From Figures 13 and 14, it is obvious that the radial deformation of turbine blisk follows a normal distribution with the mean μ = 2.19 × 10−3 m and the variance σ2 = 1.87 × 10−9 m. And the reliability degree R = 0.9951 is acquired, which satisfies the requirement of engineering design.
Additionally, the sensitivity analysis of blisk radial running deformation with respect to all input parameters is implemented. The analytical results including sensitivity degree and impact probability are obtained as depicted in Figure 15 and Table 3, respectively.

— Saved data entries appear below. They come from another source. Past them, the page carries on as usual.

import Summits.HubbardSuperconductivity.HubbardSuperconductivity.Theorems.AnisotropyChordTransferFibre3FinX5Eval

/-!
# Route `AnisotropyChord` / H0 rotor rung: FIN per-`L` GM₃ (X5), `L = 32` — row-C cell facts (X5, point wedges), part `p47`

Kernel facts `xcCellAnyA0 32 (49/50) 100 la lb bn tb = true` (row C of cert cells 114, 115 of `L = 32` with `b = bn/100` and the `T⁺·D` brackets `tb` exported by the row-`N₁` facts `xn32_*`): the two Green point wedges `gWedgePt` are recomputed in the kernel, the profile / gradient tables are built from them by monotonicity (`…FinX5Eval`), and g5's row-C check is decided; assembled in `…FinX5GM3ThirtyTwo`.
Prover seat `hubbard-h0-rotor-p3` g8; helper for piece A = stmt-HubbardSuperconductivity-23918 of rung 19089 (`--supports`, helper class).
WHAT THIS IS NOT: nothing here proves superconductivity in the Hubbard model (rotor TARGET as worded stays FALSE, g15 verdict); kernel facts for the FIN certificate of ONE conditional reduction.  Tree imports only; zero data; standard axioms.
-/

set_option linter.dupNamespace false
set_option autoImplicit false

namespace Summit.HubbardSuperconductivity.HubbardSuperconductivity.Theorems.AnisotropyChord.Transfer.Fibre3

namespace FinXD

open FinXB FinCell Hole2

set_option maxHeartbeats 4000000 in
/-- row C of cell 114 of `L = 32` (`b = 89/100`). [folklore] -/
theorem xc32_114 : xcCellAnyA0 32 (49/50 : ℚ) 100 849914098907048 871161951379725 89 ((2557495151370325 : ℤ), (2625780408682708 : ℤ)) = true := by decide +kernel

set_option maxHeartbeats 4000000 in
/-- row C of cell 115 of `L = 32` (`b = 90/100`). [folklore] -/
theorem xc32_115 : xcCellAnyA0 32 (49/50 : ℚ) 100 871161951379725 892941000164219 90 ((2621860852394432 : ℤ), (2691924937959667 : ℤ)) = true := by decide +kernel

end FinXD

end Summit.HubbardSuperconductivity.HubbardSuperconductivity.Theorems.AnisotropyChord.Transfer.Fibre3
/-- **A complex number all of whose `ι`-preimages in `ℚ̄_ℓ` are `ℓ`-adic units is algebraic**:
if `x` were transcendental, so would be `ℓ x`, an automorphism `τ` of `ℂ` with `τ (ℓ x) = x`
exists (`exists_ringEquiv_complex_apply_eq`), and for `ι' = τ ∘ ι` one gets
`ι'⁻¹(x) = ℓ · ι⁻¹(x)`, of norm `ℓ⁻¹ ≠ 1`. [folklore] -/
theorem isAlgebraic_of_forall_norm_symm_eq_one {ℓ : ℕ} [Fact ℓ.Prime] {x : ℂ}
    (h : ∀ ι : PadicAlgCl ℓ ≃+* ℂ, ‖ι.symm x‖ = 1) : IsAlgebraic ℚ x := by
  by_contra hx
  have hℓ0 : (ℓ : ℂ) ≠ 0 := Nat.cast_ne_zero.mpr (Fact.out : ℓ.Prime).ne_zero
  have hℓalg : IsAlgebraic ℚ (ℓ : ℂ) := by
    simpa using isAlgebraic_algebraMap (R := ℚ) (A := ℂ) (ℓ : ℚ)
  have hℓx : Transcendental ℚ ((ℓ : ℂ) * x) := fun halg =>
    hx (IsAlgebraic.of_mul (mem_nonZeroDivisors_of_ne_zero hℓ0) hℓalg halg)
  obtain ⟨τ, hτ⟩ := exists_ringEquiv_complex_apply_eq hℓx hx
  obtain ⟨ι⟩ := PadicAlgCl.nonempty_ringEquiv_complex ℓ
  have h1 := h ι
  have h2 := h (ι.trans τ)
  have e : (ι.trans τ).symm x = (ℓ : PadicAlgCl ℓ) * ι.symm x := by
    have hτ' : τ.symm x = (ℓ : ℂ) * x := by rw [RingEquiv.symm_apply_eq]; exact hτ.symm
    change ι.symm (τ.symm x) = _
    rw [hτ', map_mul, map_natCast]
  rw [e, norm_mul, h1, mul_one] at h2
  exact (norm_natCast_padicAlgCl_lt_one ℓ).ne h2

/-- `√q` (as a complex number) is algebraic over `ℚ`, and so are its powers. [folklore] -/
theorem isAlgebraic_sqrt_pow (q e : ℕ) : IsAlgebraic ℚ ((((Real.sqrt q : ℝ)) : ℂ) ^ e) := by
  refine IsAlgebraic.pow ?_ e
  refine ⟨X ^ 2 - C (q : ℚ), ?_, ?_⟩
  · intro h0
    have := congrArg (fun P : ℚ[X] => P.coeff 2) h0
    simp [coeff_X_pow] at this
  · have hsq : (((Real.sqrt q : ℝ)) : ℂ) ^ 2 = (q : ℂ) := by
      rw [← Complex.ofReal_pow, Real.sq_sqrt (Nat.cast_nonneg q)]; simp
    simp [hsq]

end AutC

/-! ### §2.1 Satake rigidity (multiplicity one) -/

/-- Two Frobenius characteristic polynomials of one framed representation at one place of a number
field coincide (a prime above `u` exists and carries an arithmetic Frobenius: tree theorems
`HeightOneSpectrum.primesAbove_nonempty`, `exists_isArithFrobAt_of_mem_primesAbove_holds`).
[folklore] -/
theorem hasFrobCharpolyAt_unique {K : Type} [Field K] [NumberField K] {A : Type*} [CommRing A]
    [TopologicalSpace A] {n : ℕ} (r : FramedGaloisRep K A n) {u : HeightOneSpectrum (𝓞 K)}
    {P Q : A[X]} (hP : r.HasFrobCharpolyAt u P) (hQ : r.HasFrobCharpolyAt u Q) : P = Q := by
  obtain ⟨𝔓, h𝔓⟩ := HeightOneSpectrum.primesAbove_nonempty u
  obtain ⟨φ, hφ⟩ := HeightOneSpectrum.exists_isArithFrobAt_of_mem_primesAbove_holds h𝔓
  rw [← hP 𝔓 h𝔓 φ hφ, ← hQ 𝔓 h𝔓 φ hφ]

| Variable | Inlet velocity, v | Inlet pressure, pin | Outlet pressure, pout | Gas temperature, t | Material density, ρ | Angular speed, w |
|---|---|---|---|---|---|---|
| Sd | −0.054 | 0.004 | 0.012 | 0.740 | 0.006 | 0.216 |
| Id (%) | 5.23 | 0.39 | 1.16 | 71.67 | 0.62 | 20.93 |
As demonstrated in Figure 15 and Table 3, the sensitivity degrees of all input parameters have either positive or negative values. The signs are related to whether the variation of an input variable has a positive or negative correlation with the output response [23, 33]. Hence, the blisk radial deformation increases with the increase of inlet pressure, outlet pressure, gas temperature, material density, and angular speed, while with the decrease of the inlet velocity. Besides, the impact probability reveals the importance of an input variable relative to other variables. The importance of all input parameters affecting the blisk radial running deformation are successively gas temperature, angular speed, inlet velocity, outlet pressure, material density, and inlet pressure.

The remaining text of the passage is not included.